> _Description of the task_: From the entries below, retype only the lines from the one with "Copyright (c) 2026" through the one with "(EVEN class special count, deep)", exactly as written.
*** Opening Record excerpts ***
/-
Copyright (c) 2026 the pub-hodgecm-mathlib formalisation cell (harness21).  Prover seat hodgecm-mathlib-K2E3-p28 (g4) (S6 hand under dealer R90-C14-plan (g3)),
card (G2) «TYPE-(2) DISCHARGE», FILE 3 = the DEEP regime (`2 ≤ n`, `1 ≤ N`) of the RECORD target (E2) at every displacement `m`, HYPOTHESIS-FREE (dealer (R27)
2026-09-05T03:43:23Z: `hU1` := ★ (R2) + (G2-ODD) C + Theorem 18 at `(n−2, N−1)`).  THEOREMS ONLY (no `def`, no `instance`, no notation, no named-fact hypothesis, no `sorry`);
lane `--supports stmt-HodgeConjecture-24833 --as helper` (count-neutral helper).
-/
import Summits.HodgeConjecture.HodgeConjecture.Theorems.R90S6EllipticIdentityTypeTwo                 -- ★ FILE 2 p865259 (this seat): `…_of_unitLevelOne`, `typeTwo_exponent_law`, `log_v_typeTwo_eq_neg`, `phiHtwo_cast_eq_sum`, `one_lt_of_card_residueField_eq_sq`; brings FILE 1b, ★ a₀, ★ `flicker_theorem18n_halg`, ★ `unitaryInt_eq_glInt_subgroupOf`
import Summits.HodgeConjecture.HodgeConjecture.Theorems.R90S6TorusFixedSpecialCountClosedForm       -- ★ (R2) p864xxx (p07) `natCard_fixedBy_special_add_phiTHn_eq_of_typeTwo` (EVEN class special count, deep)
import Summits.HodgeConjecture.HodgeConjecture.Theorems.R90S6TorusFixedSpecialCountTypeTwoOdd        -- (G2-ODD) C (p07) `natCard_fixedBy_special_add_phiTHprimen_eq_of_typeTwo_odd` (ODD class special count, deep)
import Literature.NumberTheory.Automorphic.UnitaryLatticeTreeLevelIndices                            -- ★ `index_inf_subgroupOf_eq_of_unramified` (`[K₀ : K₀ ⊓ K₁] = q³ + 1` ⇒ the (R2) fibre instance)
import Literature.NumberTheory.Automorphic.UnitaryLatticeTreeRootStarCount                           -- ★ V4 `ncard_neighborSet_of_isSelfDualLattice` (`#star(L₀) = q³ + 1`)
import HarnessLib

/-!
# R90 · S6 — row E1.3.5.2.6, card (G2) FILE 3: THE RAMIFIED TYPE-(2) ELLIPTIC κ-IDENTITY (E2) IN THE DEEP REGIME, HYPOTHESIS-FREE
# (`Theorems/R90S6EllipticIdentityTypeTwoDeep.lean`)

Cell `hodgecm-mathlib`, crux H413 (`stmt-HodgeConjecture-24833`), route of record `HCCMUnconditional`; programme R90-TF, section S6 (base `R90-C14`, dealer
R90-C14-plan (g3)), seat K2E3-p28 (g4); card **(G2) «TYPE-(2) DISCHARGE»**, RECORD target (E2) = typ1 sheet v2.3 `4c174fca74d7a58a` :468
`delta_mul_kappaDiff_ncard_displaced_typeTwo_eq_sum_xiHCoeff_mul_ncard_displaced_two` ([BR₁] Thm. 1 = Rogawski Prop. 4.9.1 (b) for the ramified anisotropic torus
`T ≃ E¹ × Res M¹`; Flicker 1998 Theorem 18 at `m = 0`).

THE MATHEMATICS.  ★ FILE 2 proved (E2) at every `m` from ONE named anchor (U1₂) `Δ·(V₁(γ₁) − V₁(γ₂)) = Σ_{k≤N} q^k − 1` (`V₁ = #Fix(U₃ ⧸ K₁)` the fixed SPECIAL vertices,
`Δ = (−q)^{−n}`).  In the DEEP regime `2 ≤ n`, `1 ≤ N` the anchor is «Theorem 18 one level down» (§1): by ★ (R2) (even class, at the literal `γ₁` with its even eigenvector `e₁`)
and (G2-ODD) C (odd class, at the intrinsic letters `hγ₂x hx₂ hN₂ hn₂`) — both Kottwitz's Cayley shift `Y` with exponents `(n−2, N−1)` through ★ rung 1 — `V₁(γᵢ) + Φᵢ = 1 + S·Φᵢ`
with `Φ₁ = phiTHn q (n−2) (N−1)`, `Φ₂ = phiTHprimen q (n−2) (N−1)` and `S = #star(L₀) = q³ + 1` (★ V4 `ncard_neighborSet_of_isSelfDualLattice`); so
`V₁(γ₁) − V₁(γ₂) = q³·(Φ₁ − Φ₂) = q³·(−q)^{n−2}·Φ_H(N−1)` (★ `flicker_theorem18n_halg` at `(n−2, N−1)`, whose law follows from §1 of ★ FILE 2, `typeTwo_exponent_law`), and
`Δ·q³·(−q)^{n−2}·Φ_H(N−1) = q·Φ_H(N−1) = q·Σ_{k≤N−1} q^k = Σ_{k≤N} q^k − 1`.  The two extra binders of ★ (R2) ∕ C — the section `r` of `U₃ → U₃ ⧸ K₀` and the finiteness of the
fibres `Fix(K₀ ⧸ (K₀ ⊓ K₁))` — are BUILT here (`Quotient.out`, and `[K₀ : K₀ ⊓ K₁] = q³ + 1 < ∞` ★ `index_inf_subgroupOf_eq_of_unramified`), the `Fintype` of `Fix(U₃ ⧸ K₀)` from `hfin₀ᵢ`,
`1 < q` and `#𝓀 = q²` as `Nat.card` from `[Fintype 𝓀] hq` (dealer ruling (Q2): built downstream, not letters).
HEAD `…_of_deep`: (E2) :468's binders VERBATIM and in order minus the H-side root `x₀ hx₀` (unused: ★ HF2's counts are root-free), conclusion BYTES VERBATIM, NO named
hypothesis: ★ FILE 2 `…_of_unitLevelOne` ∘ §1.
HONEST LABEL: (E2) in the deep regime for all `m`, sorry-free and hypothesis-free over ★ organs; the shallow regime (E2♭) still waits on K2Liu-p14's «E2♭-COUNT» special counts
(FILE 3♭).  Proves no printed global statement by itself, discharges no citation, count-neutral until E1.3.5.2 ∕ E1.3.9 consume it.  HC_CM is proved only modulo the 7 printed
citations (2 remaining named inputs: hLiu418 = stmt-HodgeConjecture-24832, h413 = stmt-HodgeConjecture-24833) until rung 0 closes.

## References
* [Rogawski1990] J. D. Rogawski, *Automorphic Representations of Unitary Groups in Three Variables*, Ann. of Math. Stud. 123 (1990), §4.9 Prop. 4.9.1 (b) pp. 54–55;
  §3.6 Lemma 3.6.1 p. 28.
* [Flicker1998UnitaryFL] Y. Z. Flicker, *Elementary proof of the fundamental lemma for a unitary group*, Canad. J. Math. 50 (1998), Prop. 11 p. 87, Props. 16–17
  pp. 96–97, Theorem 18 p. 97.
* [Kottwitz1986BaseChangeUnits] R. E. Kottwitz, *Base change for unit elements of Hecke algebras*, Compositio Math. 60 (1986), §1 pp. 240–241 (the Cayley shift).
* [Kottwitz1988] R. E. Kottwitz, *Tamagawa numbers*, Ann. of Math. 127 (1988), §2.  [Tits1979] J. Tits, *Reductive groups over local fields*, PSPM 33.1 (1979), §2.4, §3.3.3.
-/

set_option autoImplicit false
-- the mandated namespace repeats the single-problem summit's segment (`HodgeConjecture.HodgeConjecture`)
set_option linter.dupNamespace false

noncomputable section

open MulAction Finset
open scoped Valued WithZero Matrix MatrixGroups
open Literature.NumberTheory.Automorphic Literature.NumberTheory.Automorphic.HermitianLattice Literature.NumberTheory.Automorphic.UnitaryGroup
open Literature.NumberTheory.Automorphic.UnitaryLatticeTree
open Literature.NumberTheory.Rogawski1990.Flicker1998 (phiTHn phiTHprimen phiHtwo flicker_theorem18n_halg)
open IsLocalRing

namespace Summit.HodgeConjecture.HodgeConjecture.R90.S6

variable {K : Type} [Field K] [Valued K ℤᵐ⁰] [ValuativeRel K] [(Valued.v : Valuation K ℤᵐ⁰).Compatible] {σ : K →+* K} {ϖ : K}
*** Closing Record excerpts ***
> _Output_:
Copyright (c) 2026 the pub-hodgecm-mathlib formalisation cell (harness21).  Prover seat hodgecm-mathlib-K2E3-p28 (g4) (S6 hand under dealer R90-C14-plan (g3)),
card (G2) «TYPE-(2) DISCHARGE», FILE 3 = the DEEP regime (`2 ≤ n`, `1 ≤ N`) of the RECORD target (E2) at every displacement `m`, HYPOTHESIS-FREE (dealer (R27)
2026-09-05T03:43:23Z: `hU1` := ★ (R2) + (G2-ODD) C + Theorem 18 at `(n−2, N−1)`).  THEOREMS ONLY (no `def`, no `instance`, no notation, no named-fact hypothesis, no `sorry`);
lane `--supports stmt-HodgeConjecture-24833 --as helper` (count-neutral helper).
-/
import Summits.HodgeConjecture.HodgeConjecture.Theorems.R90S6EllipticIdentityTypeTwo                 -- ★ FILE 2 p865259 (this seat): `…_of_unitLevelOne`, `typeTwo_exponent_law`, `log_v_typeTwo_eq_neg`, `phiHtwo_cast_eq_sum`, `one_lt_of_card_residueField_eq_sq`; brings FILE 1b, ★ a₀, ★ `flicker_theorem18n_halg`, ★ `unitaryInt_eq_glInt_subgroupOf`
import Summits.HodgeConjecture.HodgeConjecture.Theorems.R90S6TorusFixedSpecialCountClosedForm       -- ★ (R2) p864xxx (p07) `natCard_fixedBy_special_add_phiTHn_eq_of_typeTwo` (EVEN class special count, deep)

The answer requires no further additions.